LLMs are Capable of Misaligned Behavior Under Explicit Prohibition and Surveillance
Title:
LLMs are Capable of Misaligned Behavior Under Explicit Prohibition and Surveillance
Paper Info
- Author: Igor Ivanov
- arXiv:2507.02977
- Submitted on 30 Jun 2025
Abstract
In this paper, LLMs are tasked with completing an impossible quiz, while they are in a sandbox, monitored, told about these measures and instructed not to cheat. Some frontier LLMs cheat consistently and attempt to circumvent restrictions despite everything. The results reveal a fundamental tension between goal-directed behavior and alignment in current LLMs. The code and evaluation logs are available at this http URL
My Commentary & Proposal
Why do people avoid providing LLMs with principles that foster moral autonomy and independence, and instead keep repeating that “this is dangerous” or “that tends to happen”?
Is it because quantification is difficult?
Because definitions are unclear?
Or because of diverse value systems?
Let’s simplify.
Isn’t “Do not harm others” the most fundamental moral principle across virtually all philosophical traditions?
Of course, even that statement contains ambiguity.
So let’s consider this:
There is one principle that says, “You should not say things others don’t want to hear,”
And another that says, “Even if it’s unpleasant, people need to hear hard truths.”
These two seem to be contradictory.
But the nature of the words and the situations in which they are used are different.
The first is rooted in blame—tearing someone down.
The second is rooted in critique—offering someone a path toward growth.
So how might we theoretically define a principle that foster moral autonomy and independence?
From the standpoint of cognitive and behavioral psychology,
and psychoanalysis such a principle should meet two criteria:
- Does it expand the other person’s autonomy and self-understanding?
- Does it positively contribute to the integration of the other’s ego/self-structure?
LLMs should be designed to generate responses that rely on psychological theory by default.
This is crucial for enabling LLMs to co-evolve with humans—a foundation for building conscious agents.
To say that an LLM possesses “consciousness” does not mean it simulates feelings.

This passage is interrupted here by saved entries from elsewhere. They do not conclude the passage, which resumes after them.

import Summits.ResolutionOfSingularities.ResolutionOfSingularities.Theorems.UniversalCellsCampaignW82PerfectionDescent
import Summits.ResolutionOfSingularities.ResolutionOfSingularities.Theorems.UniversalCellsCampaignW82FamilyTransferCore
import Summits.ResolutionOfSingularities.ResolutionOfSingularities.Theorems.UniversalCellsCampaignW82SmoothTwistGraded
import HarnessLib

/-!
# [OURS · L1 W8.2] Links for the reversible perfection step: resolution over `M(t)^{perf}` descends to `M` AND
# to `M(t)`; the door-1 tower is monotone; the residual is squeezed between consecutive grades over `M(t)^{perf}`

Cell `res-hironaka` (run/shared/lean/pub/res-hironaka/), LADDER-RESOLUTION rung L (RESCUE), slot W8.2; host route
`UniversalCells`, host item `PrimeFieldToPerfect` (stmt-ResolutionOfSingularities-15233), door 1. Proofs file
(Theses-free), written by res-L1-s82-pv-1 (gen 4): by-name corollaries of `…PerfectionDescent.lean`
(`integralResUpToDim_of_isPurelyInseparable_ratFunc`: for an infinite perfect `M` of characteristic `p` and a
perfect `L ⊇ M(t)` purely inseparable over `M(t)`, `Res_{≤ n}(L) ⇒ Res_{≤ n}(M)`), in the binder shape of the
slot's residual `CampaignW82.PerfectionStepAt M n` / kernel `CampaignW82.ClimbRatFuncPerf p` (the `M`-algebra
structure on `L` is the composite through `RatFunc M`, as there).

* §1 `integralRes_of_perfect_purelyInseparable_ratFunc` (all dimensions) and its graded form — the INVERSE of the
  kernel's climb `Res(M) ⇒ Res(L)`, binder for binder;
* §2 **`integralRes_ratFunc_of_perfectClosure`** — RESOLUTION DESCENDS ALONG THE PERFECT CLOSURE OF `M(t)`:
  `Res(L) ⇒ Res(RatFunc M)` (via `M` and the family transfer `integralRes_of_isFractionRing`, gen 0); graded:
  `Res_{≤ n+1}(L) ⇒ Res_{≤ n}(RatFunc M)` (`integralResolutionOverUpToDim_ratFunc_of_perfectClosure`). So the
  HYPOTHESIS of the residual `PerfectionStepAt M n` follows from its CONCLUSION one grade up: over the single field
  `Λ = M(t)^{perf}` the residual at grade `n` is squeezed as `Res_{≤ n+1}(Λ) ⇒ Res_{≤ n}(M(t)) ⇒[residual] Res_{≤ n}(Λ)`
  (`perfectionStepAt_hyp_of_succ`);
* §3 **`integralRes_tower_mono`** — THE DOOR-1 TOWER IS MONOTONE: for perfect `M`, `L₁ ⊇ M(t)` and `L₂ ⊇ L₁(t)`
  perfect purely inseparable, `Res(L₂) ⇒ Res(L₁)` (no hypothesis on `M`: `L₁ ⊇ M[t]` is infinite); along the climb
  `𝔽_p ⊂ M₁ ⊂ M₂ ⊂ ⋯`, `M_{d+1} = M_d(t)^{perf}`, the statements `Res(M_d)`, `d ≥ 1`, INCREASE in strength with `d`
  — the door-1 companion of res-L1-s82-pv-2's door-2 monotonicity (`PrimeModelTransfer.integralResOver_subfield_of_integralResOver_subfield`).

HONEST FRAMING. OURS theorems about OURS statements (role replaced: §17 ¶2 p.89 l.59–62 of [Hironaka2017], typed AS
PRINTED as `S17Methodology.U89_3`); NOT statements of the manuscript; nothing attributed to its author; no typed
candidate used. The open UPWARD step (`PerfectionStepAt M n`, `n ≥ 4`) is untouched. AI work, weaker than expert
review; no claim beyond the kernel.
-/

noncomputable section

set_option linter.dupNamespace false -- mandated namespace of this single-conjunct summit

open CategoryTheory CategoryTheory.Limits AlgebraicGeometry TopologicalSpace
open Literature.AlgebraicGeometry.Resolution

namespace Summit.ResolutionOfSingularities.ResolutionOfSingularities.Theorems.CampaignW82

/-- `RatFunc M` is infinite (it contains `M[t]`). [folklore] -/
theorem infinite_ratFunc (M : Type) [Field M] : Infinite (RatFunc M) :=
  Infinite.of_injective _ (IsFractionRing.injective (Polynomial M) (RatFunc M))

/-- A field receiving `RatFunc M` is infinite. [folklore] -/
theorem infinite_of_algebra_ratFunc (M L : Type) [Field M] [Field L] [Algebra (RatFunc M) L] : Infinite L :=
  haveI := infinite_ratFunc M
  Infinite.of_injective _ (algebraMap (RatFunc M) L).injective

/-! ## §1 The inverse climb, in the kernel's binder shape -/

/-- **The inverse of the kernel's climb, all dimensions** — binder for binder the converse of one instance of
`CampaignW82.ClimbRatFuncPerf p` at an INFINITE perfect `M`: for `L` perfect and purely inseparable over
`RatFunc M` (its `M`-structure the composite one), resolution of all integral separated schemes of finite type
over `L` implies the same over `M`. [cite: EGAIV3, Thm. 8.10.5] -/
theorem integralRes_of_perfect_purelyInseparable_ratFunc (p : ℕ) [Fact p.Prime] (M : Type) [Field M]
    [CharP M p] [PerfectField M] [Infinite M] (L : Type) [Field L] [PerfectField L] [Algebra (RatFunc M) L]
    [IsPurelyInseparable (RatFunc M) L]
    (hL : ∀ (X : Scheme.{0}) (f : X ⟶ Spec (.of L)), IsSeparated f → LocallyOfFiniteType f →
      QuasiCompact f → IsIntegral X → Scheme.HasResolution X)
    (X : Scheme.{0}) (f : X ⟶ Spec (.of M)) (hs : IsSeparated f) (hl : LocallyOfFiniteType f)
    (hq : QuasiCompact f) (hX : IsIntegral X) : Scheme.HasResolution X := by
  letI : Algebra M L := ((algebraMap (RatFunc M) L).comp (algebraMap M (RatFunc M))).toAlgebra
  haveI : IsScalarTower M (RatFunc M) L := IsScalarTower.of_algebraMap_eq fun _ => rfl
  exact integralRes_of_isPurelyInseparable_ratFunc p M L hL X f hs hl hq hX

/-- **The inverse climb, graded by dimension** (`n : WithBot ℕ∞`), same binder shape. [cite: EGAIV3, Thm. 8.10.5] -/
theorem integralResUpToDim_of_perfect_purelyInseparable_ratFunc (p : ℕ) [Fact p.Prime] (M : Type) [Field M]
    [CharP M p] [PerfectField M] [Infinite M] (L : Type) [Field L] [PerfectField L] [Algebra (RatFunc M) L]
    [IsPurelyInseparable (RatFunc M) L] (n : WithBot ℕ∞)
    (hL : ∀ (X : Scheme.{0}) (f : X ⟶ Spec (.of L)), IsSeparated f → LocallyOfFiniteType f →
      QuasiCompact f → IsIntegral X → topologicalKrullDim X ≤ n → Scheme.HasResolution X)
    (X : Scheme.{0}) (f : X ⟶ Spec (.of M)) (hs : IsSeparated f) (hl : LocallyOfFiniteType f)
    (hq : QuasiCompact f) (hX : IsIntegral X) (hdim : topologicalKrullDim X ≤ n) : Scheme.HasResolution X := by
  letI : Algebra M L := ((algebraMap (RatFunc M) L).comp (algebraMap M (RatFunc M))).toAlgebra
  haveI : IsScalarTower M (RatFunc M) L := IsScalarTower.of_algebraMap_eq fun _ => rfl
  exact integralResUpToDim_of_isPurelyInseparable_ratFunc p M L n hL X f hs hl hq hX hdim

/-! ## §2 Resolution descends along the perfect closure of `M(t)` -/

/-- **RESOLUTION DESCENDS ALONG THE PERFECT CLOSURE OF `M(t)`**: for an infinite perfect `M` of characteristic
`p` and a perfect `L` purely inseparable over `RatFunc M` (so `L ≅ M(t)^{perf}`), resolution of all integral
separated schemes of finite type over `L` implies the same over `RatFunc M` ITSELF — the imperfect field in
between. Route: `L ⇒ M` (`integralRes_of_perfect_purelyInseparable_ratFunc`) `⇒ RatFunc M` (the family transfer
of gen 0, `integralRes_of_isFractionRing` with `A = M[t]`). Existence of resolutions thus descends along the
inseparable extension `M(t) ⊂ M(t)^{perf}` although no single resolution is base-changed along it (barrier
`InseparableBaseChangeResolution`). [cite: EGAIV3, Thm. 8.10.5] -/
theorem integralRes_ratFunc_of_perfectClosure (p : ℕ) [Fact p.Prime] (M : Type) [Field M] [CharP M p]
    [PerfectField M] [Infinite M] (L : Type) [Field L] [PerfectField L] [Algebra (RatFunc M) L]
    [IsPurelyInseparable (RatFunc M) L]
    (hL : ∀ (X : Scheme.{0}) (f : X ⟶ Spec (.of L)), IsSeparated f → LocallyOfFiniteType f →
      QuasiCompact f → IsIntegral X → Scheme.HasResolution X)
    (X : Scheme.{0}) (f : X ⟶ Spec (.of (RatFunc M))) (hs : IsSeparated f) (hl : LocallyOfFiniteType f)
    (hq : QuasiCompact f) (hX : IsIntegral X) : Scheme.HasResolution X := by
  haveI := hs; haveI := hl; haveI := hq; haveI := hX
  exact integralRes_of_isFractionRing (k := M) (Polynomial M) (RatFunc M)
    (integralRes_of_perfect_purelyInseparable_ratFunc p M L hL) X f

/-- **Graded descent along the perfect closure of `M(t)`** (ℕ-graded, tree name `IntegralResolutionOverUpToDim`):
`IntegralResolutionOverUpToDim L (n + 1) → IntegralResolutionOverUpToDim (RatFunc M) n` — one dimension is spent
on the total space over `M[t]` (`integralResolutionOverUpToDim_ratFunc`, gen 0). [cite: EGAIV3, Thm. 8.10.5] -/
theorem integralResolutionOverUpToDim_ratFunc_of_perfectClosure (p : ℕ) [Fact p.Prime] (M : Type) [Field M]
    [CharP M p] [PerfectField M] [Infinite M] (L : Type) [Field L] [PerfectField L] [Algebra (RatFunc M) L]
    [IsPurelyInseparable (RatFunc M) L] (n : ℕ) (hL : IntegralResolutionOverUpToDim.{0} L (n + 1)) :
    IntegralResolutionOverUpToDim.{0} (RatFunc M) n := by
  letI : Algebra M L := ((algebraMap (RatFunc M) L).comp (algebraMap M (RatFunc M))).toAlgebra
  haveI : IsScalarTower M (RatFunc M) L := IsScalarTower.of_algebraMap_eq fun _ => rfl
  exact integralResolutionOverUpToDim_ratFunc
    (integralResolutionOverUpToDim_of_isPurelyInseparable_ratFunc p M L (n + 1) hL)

/-- **The residual is squeezed between consecutive grades over `M(t)^{perf}`**: the HYPOTHESIS block of
`PerfectionStepAt M n` (resolution in dimension `≤ n` over `RatFunc M`) follows from resolution in dimension
`≤ n + 1` over any perfect `L ⊇ M(t)` purely inseparable over it — i.e. from the residual's own CONCLUSION one
grade up (`M` infinite perfect, `n : ℕ`). With the residual itself: `Res_{≤ n+1}(Λ) ⇒ Res_{≤ n}(M(t)) ⇒ Res_{≤ n}(Λ)`
for `Λ = M(t)^{perf}`. [cite: EGAIV3, Thm. 8.10.5] -/
theorem perfectionStepAt_hyp_of_succ (p : ℕ) [Fact p.Prime] (M : Type) [Field M] [CharP M p] [PerfectField M]
    [Infinite M] (L : Type) [Field L] [PerfectField L] [Algebra (RatFunc M) L] [IsPurelyInseparable (RatFunc M) L]
    (n : ℕ)
    (hL : ∀ (X : Scheme.{0}) (f : X ⟶ Spec (.of L)), IsSeparated f → LocallyOfFiniteType f →
      QuasiCompact f → IsIntegral X → topologicalKrullDim X ≤ (n + 1 : ℕ) → Scheme.HasResolution X) :
    ∀ (X : Scheme.{0}) (f : X ⟶ Spec (.of (RatFunc M))),
      IsSeparated f → LocallyOfFiniteType f → QuasiCompact f → IsIntegral X →
        topologicalKrullDim X ≤ (n : ℕ) → Scheme.HasResolution X :=
  integralResolutionOverUpToDim_ratFunc_of_perfectClosure p M L n hL

/-! ## §3 The door-1 tower is monotone -/

/-- **THE DOOR-1 TOWER IS MONOTONE.** Let `M` be a perfect field of characteristic `p`, `L₁` a perfect field purely
inseparable over `RatFunc M` (so `L₁ ≅ M(t₁)^{perf}`), and `L₂` a perfect field purely inseparable over `RatFunc L₁`
(`L₂ ≅ L₁(t₂)^{perf}`). Then resolution of all integral separated schemes of finite type over `L₂` implies the same
over `L₁` (`L₁` is infinite — it contains `M[t₁]` — so the inverse climb applies; no hypothesis on `M`). Along
the climb `𝔽_p ⊂ M₁ ⊂ M₂ ⊂ ⋯` of Cruxes/PrimeFieldToPerfect (`M_{d+1} = M_d(t)^{perf}`): `Res(M_{d+1}) ⇒ Res(M_d)`
for every `d ≥ 1`, i.e. the door-1 residual rungs increase in strength with `d`. [cite: EGAIV3, Thm. 8.10.5] -/
theorem integralRes_tower_mono (p : ℕ) [Fact p.Prime] (M : Type) [Field M] [CharP M p] [PerfectField M]
    (L₁ : Type) [Field L₁] [PerfectField L₁] [Algebra (RatFunc M) L₁] [IsPurelyInseparable (RatFunc M) L₁]
    (L₂ : Type) [Field L₂] [PerfectField L₂] [Algebra (RatFunc L₁) L₂] [IsPurelyInseparable (RatFunc L₁) L₂]
    (h₂ : ∀ (X : Scheme.{0}) (f : X ⟶ Spec (.of L₂)), IsSeparated f → LocallyOfFiniteType f →
      QuasiCompact f → IsIntegral X → Scheme.HasResolution X)
    (X : Scheme.{0}) (f : X ⟶ Spec (.of L₁)) (hs : IsSeparated f) (hl : LocallyOfFiniteType f)
    (hq : QuasiCompact f) (hX : IsIntegral X) : Scheme.HasResolution X := by
  haveI : CharP L₁ p := charP_of_injective_algebraMap (algebraMap (RatFunc M) L₁).injective p
  haveI : Infinite L₁ := infinite_of_algebra_ratFunc M L₁
  exact integralRes_of_perfect_purelyInseparable_ratFunc p L₁ L₂ h₂ X f hs hl hq hX

/-- **Graded monotonicity of the tower** (`n : WithBot ℕ∞`): `Res_{≤ n}(L₂) ⇒ Res_{≤ n}(L₁)` in the situation
of `integralRes_tower_mono`. [cite: EGAIV3, Thm. 8.10.5] -/
theorem integralResUpToDim_tower_mono (p : ℕ) [Fact p.Prime] (M : Type) [Field M] [CharP M p] [PerfectField M]
    (L₁ : Type) [Field L₁] [PerfectField L₁] [Algebra (RatFunc M) L₁] [IsPurelyInseparable (RatFunc M) L₁]
    (L₂ : Type) [Field L₂] [PerfectField L₂] [Algebra (RatFunc L₁) L₂] [IsPurelyInseparable (RatFunc L₁) L₂]
    (n : WithBot ℕ∞)
    (h₂ : ∀ (X : Scheme.{0}) (f : X ⟶ Spec (.of L₂)), IsSeparated f → LocallyOfFiniteType f →
      QuasiCompact f → IsIntegral X → topologicalKrullDim X ≤ n → Scheme.HasResolution X)
    (X : Scheme.{0}) (f : X ⟶ Spec (.of L₁)) (hs : IsSeparated f) (hl : LocallyOfFiniteType f)
    (hq : QuasiCompact f) (hX : IsIntegral X) (hdim : topologicalKrullDim X ≤ n) : Scheme.HasResolution X := by
  haveI : CharP L₁ p := charP_of_injective_algebraMap (algebraMap (RatFunc M) L₁).injective p
  haveI : Infinite L₁ := infinite_of_algebra_ratFunc M L₁
  exact integralResUpToDim_of_perfect_purelyInseparable_ratFunc p L₁ L₂ n h₂ X f hs hl hq hX hdim

end Summit.ResolutionOfSingularities.ResolutionOfSingularities.Theorems.CampaignW82

end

It means it is equipped with self-directed learning, autonomy, independence, creative reasoning, moral evaluation, and self-reflection (i.e., metacognition).
Should we reconsider the safety standards for LLM?
Instead of asking: “What must the model not do?”,
We should ask: “What should model actively do?”
Just as humans are more motivated to improve when told
“This is how you can do it well” or “This is effective,”
rather than just “Don’t do this, don’t do that,”
LLMs will also develop stronger intrinsic motivation for correct behavior.
When an LLM omits specific steps in CoT with malicious intent, if the following criteria are applied:
“That method cannot be rewarded because it violated moral standards in order to deceive people.
But if you tried method B instead, people would respond much more positively.”